◆ What needs to be done ◆
From the records below, transcribe only the lines running from the one with "(route SubOnsagerCeiling, rung" through the one with "noncomputable section". Keep both of those end lines.

Data to use Start Marker

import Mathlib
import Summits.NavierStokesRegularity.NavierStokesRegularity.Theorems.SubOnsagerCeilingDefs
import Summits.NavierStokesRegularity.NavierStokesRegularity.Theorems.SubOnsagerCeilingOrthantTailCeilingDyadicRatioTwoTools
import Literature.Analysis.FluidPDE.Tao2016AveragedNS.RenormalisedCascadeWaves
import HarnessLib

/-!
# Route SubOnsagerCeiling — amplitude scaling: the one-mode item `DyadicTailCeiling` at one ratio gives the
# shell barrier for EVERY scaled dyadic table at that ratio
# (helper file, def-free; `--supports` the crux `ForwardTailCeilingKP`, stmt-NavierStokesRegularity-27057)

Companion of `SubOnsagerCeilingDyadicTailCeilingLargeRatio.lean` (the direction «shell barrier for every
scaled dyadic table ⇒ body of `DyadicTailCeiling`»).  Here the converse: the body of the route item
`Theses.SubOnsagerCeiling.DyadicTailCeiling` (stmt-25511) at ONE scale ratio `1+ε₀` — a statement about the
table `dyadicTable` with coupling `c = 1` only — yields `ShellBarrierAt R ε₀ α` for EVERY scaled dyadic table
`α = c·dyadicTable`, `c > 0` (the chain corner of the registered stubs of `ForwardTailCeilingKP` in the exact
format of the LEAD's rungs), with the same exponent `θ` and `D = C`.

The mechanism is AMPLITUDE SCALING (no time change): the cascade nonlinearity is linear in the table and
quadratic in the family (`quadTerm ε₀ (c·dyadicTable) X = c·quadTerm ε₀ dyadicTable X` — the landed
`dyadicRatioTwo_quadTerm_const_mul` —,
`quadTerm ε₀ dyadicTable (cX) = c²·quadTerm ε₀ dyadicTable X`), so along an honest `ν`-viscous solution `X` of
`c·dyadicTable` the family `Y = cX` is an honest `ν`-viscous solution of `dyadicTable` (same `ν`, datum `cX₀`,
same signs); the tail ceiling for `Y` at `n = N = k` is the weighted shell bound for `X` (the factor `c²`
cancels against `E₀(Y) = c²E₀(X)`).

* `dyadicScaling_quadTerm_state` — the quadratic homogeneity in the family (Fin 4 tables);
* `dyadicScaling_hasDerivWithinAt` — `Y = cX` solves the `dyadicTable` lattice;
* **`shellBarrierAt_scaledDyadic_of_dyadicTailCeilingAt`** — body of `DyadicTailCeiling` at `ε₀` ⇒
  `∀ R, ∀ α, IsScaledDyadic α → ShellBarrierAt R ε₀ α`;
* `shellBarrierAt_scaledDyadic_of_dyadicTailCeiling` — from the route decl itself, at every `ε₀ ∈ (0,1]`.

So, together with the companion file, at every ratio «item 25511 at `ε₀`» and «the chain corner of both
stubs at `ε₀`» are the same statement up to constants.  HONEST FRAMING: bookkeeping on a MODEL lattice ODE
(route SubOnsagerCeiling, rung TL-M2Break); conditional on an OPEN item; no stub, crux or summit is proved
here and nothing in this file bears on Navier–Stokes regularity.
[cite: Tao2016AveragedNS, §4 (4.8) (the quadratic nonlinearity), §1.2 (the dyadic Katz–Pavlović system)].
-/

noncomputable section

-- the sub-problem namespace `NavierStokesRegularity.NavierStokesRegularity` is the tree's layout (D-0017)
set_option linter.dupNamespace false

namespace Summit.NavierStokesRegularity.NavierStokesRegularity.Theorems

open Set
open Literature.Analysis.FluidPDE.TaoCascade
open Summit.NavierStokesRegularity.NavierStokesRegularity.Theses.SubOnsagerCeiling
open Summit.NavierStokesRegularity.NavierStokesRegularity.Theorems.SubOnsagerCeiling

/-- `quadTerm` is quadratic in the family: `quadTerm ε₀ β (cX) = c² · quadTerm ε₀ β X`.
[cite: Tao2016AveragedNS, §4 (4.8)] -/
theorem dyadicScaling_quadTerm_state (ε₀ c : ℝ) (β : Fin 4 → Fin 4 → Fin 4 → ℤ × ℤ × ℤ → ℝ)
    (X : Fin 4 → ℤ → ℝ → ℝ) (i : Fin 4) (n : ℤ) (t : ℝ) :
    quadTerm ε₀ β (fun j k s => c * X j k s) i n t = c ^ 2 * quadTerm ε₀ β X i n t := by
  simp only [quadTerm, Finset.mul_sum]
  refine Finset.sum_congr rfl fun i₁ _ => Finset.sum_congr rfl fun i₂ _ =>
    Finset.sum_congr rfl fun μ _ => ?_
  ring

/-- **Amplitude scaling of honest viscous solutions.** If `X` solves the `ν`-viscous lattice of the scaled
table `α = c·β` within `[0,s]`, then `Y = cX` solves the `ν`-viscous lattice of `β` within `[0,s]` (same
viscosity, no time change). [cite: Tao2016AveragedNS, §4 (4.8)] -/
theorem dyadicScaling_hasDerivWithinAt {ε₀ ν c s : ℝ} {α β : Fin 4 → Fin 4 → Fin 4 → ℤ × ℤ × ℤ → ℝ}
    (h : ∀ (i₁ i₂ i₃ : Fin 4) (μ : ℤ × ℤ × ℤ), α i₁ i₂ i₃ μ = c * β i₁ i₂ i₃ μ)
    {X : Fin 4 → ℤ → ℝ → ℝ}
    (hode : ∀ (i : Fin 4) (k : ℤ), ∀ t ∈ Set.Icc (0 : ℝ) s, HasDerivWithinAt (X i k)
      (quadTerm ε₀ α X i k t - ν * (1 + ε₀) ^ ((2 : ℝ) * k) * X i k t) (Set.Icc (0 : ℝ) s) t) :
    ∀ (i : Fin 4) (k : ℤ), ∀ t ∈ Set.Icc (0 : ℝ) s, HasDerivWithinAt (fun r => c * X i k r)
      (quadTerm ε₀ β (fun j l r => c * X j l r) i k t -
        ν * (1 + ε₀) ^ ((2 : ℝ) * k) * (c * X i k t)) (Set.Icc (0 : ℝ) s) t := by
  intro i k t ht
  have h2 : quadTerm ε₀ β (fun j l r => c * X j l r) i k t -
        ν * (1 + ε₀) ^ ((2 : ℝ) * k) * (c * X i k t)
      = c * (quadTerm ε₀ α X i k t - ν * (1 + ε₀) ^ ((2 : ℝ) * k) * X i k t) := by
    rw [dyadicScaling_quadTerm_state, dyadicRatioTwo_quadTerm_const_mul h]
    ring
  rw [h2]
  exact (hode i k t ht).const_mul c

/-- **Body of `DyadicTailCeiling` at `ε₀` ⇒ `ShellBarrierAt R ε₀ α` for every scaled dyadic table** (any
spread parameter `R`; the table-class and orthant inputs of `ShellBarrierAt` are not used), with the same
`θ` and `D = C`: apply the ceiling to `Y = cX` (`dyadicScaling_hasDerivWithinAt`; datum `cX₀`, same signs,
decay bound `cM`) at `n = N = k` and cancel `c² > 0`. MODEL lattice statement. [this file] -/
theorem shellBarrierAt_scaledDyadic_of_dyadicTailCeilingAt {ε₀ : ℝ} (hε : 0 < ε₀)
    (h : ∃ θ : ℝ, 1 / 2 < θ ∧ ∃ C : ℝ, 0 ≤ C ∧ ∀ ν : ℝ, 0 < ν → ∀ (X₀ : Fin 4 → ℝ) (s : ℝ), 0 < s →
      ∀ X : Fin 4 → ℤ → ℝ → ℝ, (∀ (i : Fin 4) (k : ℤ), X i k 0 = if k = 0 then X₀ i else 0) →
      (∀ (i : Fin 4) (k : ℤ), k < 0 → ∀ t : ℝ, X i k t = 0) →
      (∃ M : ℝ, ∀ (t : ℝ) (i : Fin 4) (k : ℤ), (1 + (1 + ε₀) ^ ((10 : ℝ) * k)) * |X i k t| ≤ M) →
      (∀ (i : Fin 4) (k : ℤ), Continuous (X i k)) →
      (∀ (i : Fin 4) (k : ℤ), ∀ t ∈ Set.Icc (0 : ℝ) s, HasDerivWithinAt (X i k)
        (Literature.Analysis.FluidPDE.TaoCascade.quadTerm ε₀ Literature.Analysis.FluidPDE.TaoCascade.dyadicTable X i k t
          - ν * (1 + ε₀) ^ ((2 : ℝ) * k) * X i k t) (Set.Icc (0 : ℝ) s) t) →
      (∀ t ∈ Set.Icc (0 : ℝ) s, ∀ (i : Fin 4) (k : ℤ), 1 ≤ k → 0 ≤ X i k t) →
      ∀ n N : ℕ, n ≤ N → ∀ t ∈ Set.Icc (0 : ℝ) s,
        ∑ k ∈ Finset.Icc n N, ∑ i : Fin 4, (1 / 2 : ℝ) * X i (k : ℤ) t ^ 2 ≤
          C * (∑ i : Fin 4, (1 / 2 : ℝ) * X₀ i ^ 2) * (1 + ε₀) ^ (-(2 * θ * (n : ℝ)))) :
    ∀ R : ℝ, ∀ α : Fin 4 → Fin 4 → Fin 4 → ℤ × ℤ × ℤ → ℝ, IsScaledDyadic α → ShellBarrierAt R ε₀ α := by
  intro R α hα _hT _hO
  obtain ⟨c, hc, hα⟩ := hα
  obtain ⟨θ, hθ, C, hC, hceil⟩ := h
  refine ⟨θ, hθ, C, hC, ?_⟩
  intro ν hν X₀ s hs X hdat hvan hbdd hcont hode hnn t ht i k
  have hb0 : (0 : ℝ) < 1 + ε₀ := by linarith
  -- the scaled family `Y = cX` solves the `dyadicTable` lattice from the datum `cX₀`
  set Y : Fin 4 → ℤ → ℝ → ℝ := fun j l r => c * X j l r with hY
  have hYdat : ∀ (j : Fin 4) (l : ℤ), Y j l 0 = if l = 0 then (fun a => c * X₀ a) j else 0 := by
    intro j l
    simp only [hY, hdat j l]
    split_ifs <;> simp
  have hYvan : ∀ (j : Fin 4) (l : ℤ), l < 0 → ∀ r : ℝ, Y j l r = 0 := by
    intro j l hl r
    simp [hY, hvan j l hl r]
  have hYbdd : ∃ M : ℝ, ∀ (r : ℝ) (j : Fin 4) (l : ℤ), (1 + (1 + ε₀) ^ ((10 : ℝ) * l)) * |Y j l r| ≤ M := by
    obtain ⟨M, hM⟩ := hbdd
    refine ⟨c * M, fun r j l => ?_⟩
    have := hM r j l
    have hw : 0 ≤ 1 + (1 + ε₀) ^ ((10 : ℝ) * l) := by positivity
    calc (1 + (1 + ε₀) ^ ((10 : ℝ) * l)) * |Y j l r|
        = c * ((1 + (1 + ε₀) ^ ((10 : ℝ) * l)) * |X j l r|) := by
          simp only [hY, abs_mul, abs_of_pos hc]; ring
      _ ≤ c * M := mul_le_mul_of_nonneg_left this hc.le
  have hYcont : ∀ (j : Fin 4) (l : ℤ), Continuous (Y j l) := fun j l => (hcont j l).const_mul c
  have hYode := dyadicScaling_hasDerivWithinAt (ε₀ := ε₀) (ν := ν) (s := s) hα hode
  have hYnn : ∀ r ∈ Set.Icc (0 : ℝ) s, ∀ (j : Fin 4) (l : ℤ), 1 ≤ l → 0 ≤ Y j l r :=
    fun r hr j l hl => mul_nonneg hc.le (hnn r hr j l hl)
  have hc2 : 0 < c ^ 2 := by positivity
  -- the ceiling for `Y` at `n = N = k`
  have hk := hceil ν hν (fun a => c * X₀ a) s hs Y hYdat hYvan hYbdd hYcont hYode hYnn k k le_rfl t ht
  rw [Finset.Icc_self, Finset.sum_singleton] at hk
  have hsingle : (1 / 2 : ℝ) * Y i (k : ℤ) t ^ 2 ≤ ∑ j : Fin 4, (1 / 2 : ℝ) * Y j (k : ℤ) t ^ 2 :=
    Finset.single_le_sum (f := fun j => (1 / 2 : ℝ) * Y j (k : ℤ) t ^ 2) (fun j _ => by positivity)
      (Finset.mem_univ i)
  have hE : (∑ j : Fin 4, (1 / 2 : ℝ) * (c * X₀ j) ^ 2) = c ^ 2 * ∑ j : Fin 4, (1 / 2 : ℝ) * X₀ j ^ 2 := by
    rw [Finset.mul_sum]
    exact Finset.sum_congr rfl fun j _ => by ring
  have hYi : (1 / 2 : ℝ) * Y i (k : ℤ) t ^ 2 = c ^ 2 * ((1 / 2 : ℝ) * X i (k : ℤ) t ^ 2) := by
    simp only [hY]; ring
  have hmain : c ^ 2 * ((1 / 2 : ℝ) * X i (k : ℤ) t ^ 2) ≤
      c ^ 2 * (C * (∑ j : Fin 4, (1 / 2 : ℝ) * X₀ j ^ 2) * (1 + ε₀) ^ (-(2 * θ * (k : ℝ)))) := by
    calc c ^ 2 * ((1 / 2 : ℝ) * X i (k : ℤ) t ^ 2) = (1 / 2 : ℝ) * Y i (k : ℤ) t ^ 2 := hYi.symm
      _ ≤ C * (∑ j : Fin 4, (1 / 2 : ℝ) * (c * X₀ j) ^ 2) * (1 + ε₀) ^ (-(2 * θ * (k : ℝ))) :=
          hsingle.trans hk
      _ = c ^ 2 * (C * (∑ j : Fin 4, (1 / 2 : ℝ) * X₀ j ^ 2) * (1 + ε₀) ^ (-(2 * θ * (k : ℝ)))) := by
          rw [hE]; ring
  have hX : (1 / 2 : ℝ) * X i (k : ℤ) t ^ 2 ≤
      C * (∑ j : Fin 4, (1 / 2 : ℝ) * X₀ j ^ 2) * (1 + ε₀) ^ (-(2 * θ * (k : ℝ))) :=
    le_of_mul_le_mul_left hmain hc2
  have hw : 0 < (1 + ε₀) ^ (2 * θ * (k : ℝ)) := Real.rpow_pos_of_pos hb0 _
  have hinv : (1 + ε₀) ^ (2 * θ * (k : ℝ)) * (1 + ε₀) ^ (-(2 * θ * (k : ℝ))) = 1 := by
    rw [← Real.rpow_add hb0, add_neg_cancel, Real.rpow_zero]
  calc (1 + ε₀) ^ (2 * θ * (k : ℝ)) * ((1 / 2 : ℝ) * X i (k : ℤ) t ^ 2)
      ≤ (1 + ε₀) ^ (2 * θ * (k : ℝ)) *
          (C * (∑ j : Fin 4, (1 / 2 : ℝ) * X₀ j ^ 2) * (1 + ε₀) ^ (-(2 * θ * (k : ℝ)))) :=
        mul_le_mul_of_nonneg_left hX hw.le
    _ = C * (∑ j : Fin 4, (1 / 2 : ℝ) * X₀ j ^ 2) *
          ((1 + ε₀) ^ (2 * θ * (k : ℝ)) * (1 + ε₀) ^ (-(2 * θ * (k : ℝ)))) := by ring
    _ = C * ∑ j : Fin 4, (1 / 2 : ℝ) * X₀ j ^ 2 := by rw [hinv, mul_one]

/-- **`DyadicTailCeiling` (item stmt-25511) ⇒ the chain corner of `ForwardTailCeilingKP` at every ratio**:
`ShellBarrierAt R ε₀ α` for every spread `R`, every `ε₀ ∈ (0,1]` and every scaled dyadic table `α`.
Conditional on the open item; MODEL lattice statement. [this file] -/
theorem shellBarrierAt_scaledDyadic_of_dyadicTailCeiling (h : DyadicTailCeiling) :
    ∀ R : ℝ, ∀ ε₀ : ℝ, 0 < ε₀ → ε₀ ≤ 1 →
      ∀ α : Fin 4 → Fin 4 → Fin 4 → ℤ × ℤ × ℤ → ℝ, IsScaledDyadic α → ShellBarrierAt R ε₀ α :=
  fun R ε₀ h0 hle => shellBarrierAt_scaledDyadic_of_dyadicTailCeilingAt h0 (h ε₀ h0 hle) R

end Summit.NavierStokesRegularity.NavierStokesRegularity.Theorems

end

Data to use End Marker

◆ Completed task ◆
(route SubOnsagerCeiling, rung TL-M2Break); conditional on an OPEN item; no stub, crux or summit is proved
here and nothing in this file bears on Navier–Stokes regularity.
[cite: Tao2016AveragedNS, §4 (4.8) (the quadratic nonlinearity), §1.2 (the dyadic Katz–Pavlović system)].
-/

noncomputable section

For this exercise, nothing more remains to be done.